In one embodiment, the lock limit portion and the unlock limit portion are circumferentially spaced by 90 °.

In one embodiment, the optical fiber coupling seat further has a second limiting portion, the second limiting portion is located in the insertion direction of the optical fiber plug and directly or indirectly limits the optical fiber plug in the insertion direction, and in the locking position, the locking member forms a limit in the pulling direction of the optical fiber plug to prevent the optical fiber plug from moving along the axial direction thereof.

In one embodiment, in the locked position, the locking member forms a stop in both the insertion direction and the removal direction of the optical fiber plug to prevent the optical fiber plug from moving axially along the locking member.

In one embodiment, the optical fiber plug comprises a clamping body, the clamping body is fixedly connected with the optical fiber rod, and the clamping portion is arranged on the clamping body.

In one embodiment, the number of the clamping parts is two, and the clamping parts are oppositely arranged on two sides of the clamping body.

In view of the above, an embodiment of the present application provides an optical fiber coupling structure of a photoacoustic imaging system, including:

a fiber optic plug having a fiber optic stem for delivering laser light;

and the optical fiber coupling seat is used for connecting the optical fiber plug, the optical fiber coupling seat is provided with a matching channel which is arranged in a penetrating way and a locking piece which is used for locking the optical fiber rod, one end of the optical fiber plug is arranged in the matching channel, the locking piece is arranged in the circumferential direction of the optical fiber plug, a structure which can rotate relatively is arranged between the locking piece and the optical fiber plug, and based on the relative position change of the locking piece and the optical fiber plug, the locking piece can lock the optical fiber plug on the optical fiber coupling seat and release the optical fiber plug from the optical fiber coupling seat.

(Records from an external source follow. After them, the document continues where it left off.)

import Summits.QuantumFields.YangMills.Theorems.BalabanUVNodesN21AtSRec13CoPHSelected
import Summits.QuantumFields.YangMills.Theorems.BalabanUVNodesN27AtRecord13CoPHHome

/-!
«CoPH» EDITION (route rev 24, RECORD 13 v1.7 = HISTORY-indexed residual 𝐓-weight slot `Zh` (director-ym №183 FINDING №9); dag-lead WORDS-143, token map T₇ = T₆ then `Stage13RParams ↦ Stage13HParams`, `…CoPR ↦ …CoPH`, `ZrUnity ↦ ZhUnity`, `unityNondeg₁₃R ↦ unityNondeg₁₃H`; below T₆ is recalled with binder `θ : Stage13Params ↦ Stage13HParams`, `Provisos₁₃Core ↦ Stage13HParams.Provisos₁₃CoPH`, every v1.5 `…CoP` RECORD-13 name ↦ `…CoPH`
(`datumOfRecord₁₃CoPH`, `Is∕isDatumOfRecord₁₃CCoPH(On)`, `IsRecordOfRecord₁₃CCoPH(On∕N)`, dag-n22-e's `RateReading₁₃CoPH ∕ rateCarriersOfRecord₁₃CoPH ∕ RRec₁₃CoPH(On) ∕
readingOfRecord₁₃CoPH`, dag-n27-c's `SpineReading₁₃CoPH ∕ SRec₁₃CoPH(On) ∕ sRec₁₃CoPH ∕ keyed₁₃CoPH ∕ homes₁₃CoPH ∕ rec13CCoPH`, modules `…13CoP… ↦ …13CoPH…`), `ZtUnity ↦ ZrUnity`,
regime `unityNondeg₁₃ ↦ unityNondeg₁₃H`, site-rule `gOfRecord₁₃ F N θ ↦ gOfRecord₁₃ F N θ.toStage13Params` (not re-issued at v1.6); `θ.γ ∕ θ.τ9 ∕ θ.Admissible ∕ θ.SlotsNondegenerate₁₃`
resolve through `extends`) of this seat's landed v1.5 image 21c-CoP p528547 of module 21c (‴ edition p496248, g5); the ‴∕⁗∕CoP editions stay in the tree as
aside-lane attachments (K3‴ 19912 ∕ K3⁗ 20292 ∕ K3⁵ 20296 ∕ K3⁶ 20509).  STATEMENTS = the parent's statements under T₆∘T₇, PROOFS VERBATIM; lane K3 `SpineGivenEndpointR13SepCoPH`
(stmt-QuantumFields-20544, `--kind proof --supports stmt-QuantumFields-20544 --as helper`).  Generated by this seat's `sep/gen.py` (`SEP_SUFFIX=CoPH SEP_PROVISOS_SUFFIX=CoPH SEP_T6=1 SEP_T7=1 SEP_ITEM=stmt-QuantumFields-20544`).

# YM-DAG node N21 (= NE7c) — THE COMPOSITE KNIT AT THE STAGE-13 HOMES WITH N21 IN THE ∃-WEIGHT CURRENCY: dag-n27-c's `spine_rec13CCoPH_of_homes₁₃CoPH` (module XXXVIII) with
# `h21 : S_N21 (SRec₁₃CoPH cr)` REPLACED by «for every admissible Stage-13 tuple with provisos and every `(g₀, os)`, SOME weight `Wsh` with `ShellWeightBound (cr …) … Wsh`» —
# the ₁₃ twin of module 9 §4, fed on the selection road by module 21b's three faces (one application each)

Track A of `YM-PLAN.md` (cell `pub-ymgap`, HUMAN RULING D-0062), node **N21**; R134 fan-out seat `pub-ymgap-dag-n21-d` (s2 = BY-NAME KNIT at the record), generation 5, module 21c.
THEOREMS ONLY: 0 `def`, 0 `sorry`, standard axioms; COUNT-NEUTRAL; `--supports` the K3⁷ item `SpineGivenEndpointR13SepCoPH` (stmt-QuantumFields-20544) as a helper.  `N`-generic, NO Theses
import (restate-immune).  Imports module 21b `BalabanUVNodesN21AtSRec13CoPHSelected` (p494903; brings 21a p494514: `exists_reweight_s_N21_sRec₁₃CoPH`, `s_N27x_sRec₁₃CoPH_reweight_iff`,
`s_N20_sRec₁₃CoPH_reweight_iff`, `coreEdge₁₃CoPH_reweight`, and 21b's `…keyed₁₃CoPH_of_selected*` faces) and dag-n27-c's XXXVIII `BalabanUVNodesN27AtRecord13CoPHHome` (p494468:
`spine_rec13CCoPH_of_homes₁₃CoPH` over dag-n20-d's `SRec₁₃CoPH` and dag-n22-e's `RRec₁₃CoPH`).  Restates nothing; cites by name.

WHAT IS PROVED ([bookkeeping]; each step ONE application BY NAME).
* §1 `spine_rec13CCoPH_of_homes₁₃CoPH_existsShellWeight` — XXXVIII's `spine_rec13CCoPH_of_homes₁₃CoPH` (six K4 stubs at `RRec₁₃CoPH 𝔯`, `S_N27x ₁₃C`, `S_N20` at `SRec₁₃CoPH cr`, the home-keyed N19′
  edge `h19`) with `h21` REPLACED by the ∃-weight certificate: the reading is re-weighted by 21a §3, the other binders transferred by 21a §2, and the conclusion `Spine ₁₃C` does not
  mention the reading; `spine_rec13CCoPH_of_homes₁₃CoPH_faces_existsShellWeight` (the θ-indexed faces form, XXXVIII `…_faces` with `h21` in the ∃-weight currency).
* §2 (docstring plugs, not re-declared): on the selection road the ∃-weight certificate `hW` is ONE application of module 21b — `fun F θ hP hθ g₀ os => by obtain ⟨…, hSW⟩ :=
  N21AtSRec13CoPHSelected.levelLedgers_shellWeightBound_keyed₁₃CoPH_of_selectedSharp cr hsel F θ hP hθ g₀ os; exact ⟨_, hSW⟩` (sharp letters), or `… shellWeightBound_keyed₁₃CoPH_of_selectedTransport
  cr htr …` (ROW A‴ transported masses), or `… shellWeightBound_keyed₁₃CoPH_of_selectedHistories cr hhist …` (history letters) — so the K3‴ composite at the homes reads N21 through
  whichever package NODE O's term object delivers, with NO clause on the reading's weight slot.

HONEST FRAMING (binding).  Bookkeeping by name: every K4 ∕ K5 stub and the N19′ edge are HYPOTHESES with NO producer at any record today (0∕1); the readings `cr`, `𝔯` are PARAMETERS
(no reading of Bałaban's dressed two-run expansion exists in the tree); no inhabitant of `Node00.IsRecordOfRecord₁₃CCoPH` claimed (K0‴ open); nothing of Bałaban's asserted; NE7 ∕
NE7b ∕ NE7c NOT PRINTED for d = 4 and NOT PROVED; **N21 NOT discharged**, N27 NOT discharged, K3‴ NOT claimed; typed 28∕28, discharged count untouched; one finite four-torus
programme at fixed `ε` — NOT ℝ⁴, NOT infinite volume, NOT OS, NOT a mass gap, NOT Clay.  No decl below carries a cite tag.
-/

set_option autoImplicit false

open Finset

namespace Summit.QuantumFields.YangMills.Theorems.N21AtSRec13CoPHWeightHomes

open Literature.MathematicalPhysics.QuantumFieldTheory.Balaban1983to89
open Literature.MathematicalPhysics.QuantumFieldTheory.Balaban1983to89.T4Continuum (T4Family ULoop)
open T4WeightBudget (RelWeightBound)
open T4IndicatorShell (ShellWeightBound)
open Summit.QuantumFields.BalabanUV.T4Continuum.Spine
open YMDAG.UVSplit
open Node00 (Stage13HParams datumOfRecord₁₃CoPH IsRecordOfRecord₁₃CCoPH IsDatumOfRecord₁₃CCoPH)
open BalabanUVNodesN27SpineRecord (spine_rec13CCoPH_of_homes₁₃CoPH)
open N21AtSRec13CoPHWeight (exists_reweight_s_N21_sRec₁₃CoPH s_N27x_sRec₁₃CoPH_reweight_iff s_N20_sRec₁₃CoPH_reweight_iff coreEdge₁₃CoPH_reweight)

variable {N : ℕ} [NeZero N] (cr : SpineReading₁₃CoPH N)

/-! ## §1 The composite knit at the Stage-13 homes with N21 in the ∃-weight currency -/

/-- **N27 = B5 AT THE STAGE-13 RECORD FROM THE HOMES, N21 SUPPLIED AS AN ∃-WEIGHT CERTIFICATE.**  dag-n27-c XXXVIII's `spine_rec13CCoPH_of_homes₁₃CoPH` — the six K4 stubs at
`RRec₁₃CoPH 𝔯`, `S_N27x ₁₃C (SRec₁₃CoPH cr)`, `S_N20 (SRec₁₃CoPH cr)` and the home-keyed N19′ edge `h19` — with `h21 : S_N21 (SRec₁₃CoPH cr)` REPLACED by «for every admissible Stage-13 tuple
with provisos and every `(g₀, os)`, SOME weight `Wsh` with `ShellWeightBound (cr …) … Wsh»: the reading is re-weighted by 21a's `exists_reweight_s_N21_sRec₁₃CoPH`, the other binders
transferred by 21a §2 (`s_N27x_sRec₁₃CoPH_reweight_iff`, `s_N20_sRec₁₃CoPH_reweight_iff`, `coreEdge₁₃CoPH_reweight`), and the conclusion `Spine ₁₃C` does not mention the reading.  On the
selection road `hW` is ONE application of module 21b (see the file header).  Every binder a HYPOTHESIS (0∕1 today); N21 ∕ N27 NOT discharged; K3‴ NOT claimed. [bookkeeping] -/
theorem spine_rec13CCoPH_of_homes₁₃CoPH_existsShellWeight (𝔯 : RateReading₁₃CoPH N) (h14 : S_N14 (RRec₁₃CoPH 𝔯)) (h15 : S_N15 (RRec₁₃CoPH 𝔯)) (h16 : S_N16 (RRec₁₃CoPH 𝔯))
    (h17 : S_N17 (RRec₁₃CoPH 𝔯)) (h18 : S_N18 (RRec₁₃CoPH 𝔯)) (h22 : S_N22 (RRec₁₃CoPH 𝔯)) (hx' : S_N27x (fun F D w => IsRecordOfRecord₁₃CCoPH F N D w) (SRec₁₃CoPH cr))
    (h20 : S_N20 (SRec₁₃CoPH cr))
    (hW : ∀ (F : T4Family) (θ : Stage13HParams F N) (hP : θ.Provisos₁₃CoPH F N), θ.Admissible F N → ∀ (g₀ : ℕ → ℝ) (os : List (ULoop F)),
      ∃ Wsh : ℕ → ℝ, ShellWeightBound (cr F θ hP g₀ os).l₀ (cr F θ hP g₀ os).T (cr F θ hP g₀ os).A (cr F θ hP g₀ os).B (cr F θ hP g₀ os).shA
        (cr F θ hP g₀ os).shB Wsh)
    (h19 : ∀ (F : T4Family) (θ : Stage13HParams F N) (hP : θ.Provisos₁₃CoPH F N), θ.Admissible F N → ∀ (g₀ : ℕ → ℝ) (os : List (ULoop F))
      (h : IsDatumOfRecord₁₃CCoPH F N (datumOfRecord₁₃CoPH F N θ hP)) (k : ℕ),
      RatesAt (datumOfRecord₁₃CoPH F N θ hP) (rateCarriersOfRecord₁₃CoPH 𝔯 F h.params h.provisos g₀ os k) → letI := (cr F θ hP g₀ os).dec
        ∃ δ : ℕ → ℝ, NE7.Core (cr F θ hP g₀ os).l₀ (cr F θ hP g₀ os).vol (cr F θ hP g₀ os).T (cr F θ hP g₀ os).Bad
          (fun K t τ => (cr F θ hP g₀ os).A K t τ - (cr F θ hP g₀ os).shA K t τ) (fun K t τ => (cr F θ hP g₀ os).B K t τ - (cr F θ hP g₀ os).shB K t τ) δ ∧
          Summable δ) :
    Spine (N := N) fun F D w => IsRecordOfRecord₁₃CCoPH F N D w := by
  obtain ⟨w, h21⟩ := exists_reweight_s_N21_sRec₁₃CoPH cr hW
  exact spine_rec13CCoPH_of_homes₁₃CoPH (fun F θ hP g₀ os => { cr F θ hP g₀ os with Wsh := w F θ hP g₀ os }) 𝔯 h14 h15 h16 h17 h18 h22
    ((s_N27x_sRec₁₃CoPH_reweight_iff cr w _).2 hx') ((s_N20_sRec₁₃CoPH_reweight_iff cr w).2 h20) h21 (coreEdge₁₃CoPH_reweight cr w 𝔯 h19)

/-- **THE SAME WITH THE SPINE-SIDE STUBS READ THROUGH THE HOME's FACES** (XXXVIII `spine_rec13CCoPH_of_homes₁₃CoPH_faces` with `h21` in the ∃-weight currency): N27x's unconditional
θ-form, N20 `RelWeightBound (cr …)` and «∃ Wsh, ShellWeightBound (cr …) … Wsh» at every admissible Stage-13 tuple with provisos, the six rate stubs and the home-keyed edge ⇒
`Spine ₁₃C`. [bookkeeping] -/
theorem spine_rec13CCoPH_of_homes₁₃CoPH_faces_existsShellWeight (𝔯 : RateReading₁₃CoPH N) (h14 : S_N14 (RRec₁₃CoPH 𝔯)) (h15 : S_N15 (RRec₁₃CoPH 𝔯)) (h16 : S_N16 (RRec₁₃CoPH 𝔯))
    (h17 : S_N17 (RRec₁₃CoPH 𝔯)) (h18 : S_N18 (RRec₁₃CoPH 𝔯)) (h22 : S_N22 (RRec₁₃CoPH 𝔯))
    (hx : ∀ (F : T4Family) (θ : Stage13HParams F N) (hP : θ.Provisos₁₃CoPH F N), θ.Admissible F N → ∀ (g₀ : ℕ → ℝ) (os : List (ULoop F)),
      0 < (cr F θ hP g₀ os).l₀ ∧ 0 < (cr F θ hP g₀ os).vol ∧
        (∀ (K : ℕ) (t : ℝ), |t| ≤ (cr F θ hP g₀ os).l₀ →
          T4GenFunBounds.schemeZ ((datumOfRecord₁₃CoPH F N θ hP).scheme g₀) os ((cr F θ hP g₀ os).K₀ + K) t =
            ∑ τ ∈ (cr F θ hP g₀ os).T K, (cr F θ hP g₀ os).A K t τ) ∧
        (∀ (K : ℕ) (t : ℝ), |t| ≤ (cr F θ hP g₀ os).l₀ →
          T4GenFunBounds.schemeZ ((datumOfRecord₁₃CoPH F N θ hP).scheme g₀) os ((cr F θ hP g₀ os).K₀ + K + 1) t =
            ∑ τ ∈ (cr F θ hP g₀ os).T K, (cr F θ hP g₀ os).B K t τ))
    (h20 : ∀ (F : T4Family) (θ : Stage13HParams F N) (hP : θ.Provisos₁₃CoPH F N), θ.Admissible F N → ∀ (g₀ : ℕ → ℝ) (os : List (ULoop F)),
      RelWeightBound (cr F θ hP g₀ os).l₀ (cr F θ hP g₀ os).T (cr F θ hP g₀ os).A (cr F θ hP g₀ os).B (cr F θ hP g₀ os).Bad (cr F θ hP g₀ os).W)
    (hW : ∀ (F : T4Family) (θ : Stage13HParams F N) (hP : θ.Provisos₁₃CoPH F N), θ.Admissible F N → ∀ (g₀ : ℕ → ℝ) (os : List (ULoop F)),
      ∃ Wsh : ℕ → ℝ, ShellWeightBound (cr F θ hP g₀ os).l₀ (cr F θ hP g₀ os).T (cr F θ hP g₀ os).A (cr F θ hP g₀ os).B (cr F θ hP g₀ os).shA
        (cr F θ hP g₀ os).shB Wsh)
    (h19 : ∀ (F : T4Family) (θ : Stage13HParams F N) (hP : θ.Provisos₁₃CoPH F N), θ.Admissible F N → ∀ (g₀ : ℕ → ℝ) (os : List (ULoop F))
      (h : IsDatumOfRecord₁₃CCoPH F N (datumOfRecord₁₃CoPH F N θ hP)) (k : ℕ),
      RatesAt (datumOfRecord₁₃CoPH F N θ hP) (rateCarriersOfRecord₁₃CoPH 𝔯 F h.params h.provisos g₀ os k) → letI := (cr F θ hP g₀ os).dec
        ∃ δ : ℕ → ℝ, NE7.Core (cr F θ hP g₀ os).l₀ (cr F θ hP g₀ os).vol (cr F θ hP g₀ os).T (cr F θ hP g₀ os).Bad
          (fun K t τ => (cr F θ hP g₀ os).A K t τ - (cr F θ hP g₀ os).shA K t τ) (fun K t τ => (cr F θ hP g₀ os).B K t τ - (cr F θ hP g₀ os).shB K t τ) δ ∧
          Summable δ) :
    Spine (N := N) fun F D w => IsRecordOfRecord₁₃CCoPH F N D w :=
  spine_rec13CCoPH_of_homes₁₃CoPH_existsShellWeight cr 𝔯 h14 h15 h16 h17 h18 h22 (s_N27x_sRec₁₃CoPH_of cr hx) ((s_N20_sRec₁₃CoPH_iff cr).2 h20) hW h19

end Summit.QuantumFields.YangMills.Theorems.N21AtSRec13CoPHWeightHomes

In view of the above, an embodiment of the present application provides an optical fiber coupling seat of a photoacoustic imaging system, including a mating channel disposed through the optical fiber coupling seat, a locking member for locking the optical fiber rod, and a control member, wherein the mating channel is used for inserting the optical fiber rod, the control member is movably disposed around the circumference of the mating channel, and the locking member is located on the control member; the movable track of the control piece is provided with a locking position and a releasing position;

in the locked position, the locking member is capable of locking the fiber optic plug in the mating channel;

in the release position, the latch member is capable of releasing the fiber optic plug.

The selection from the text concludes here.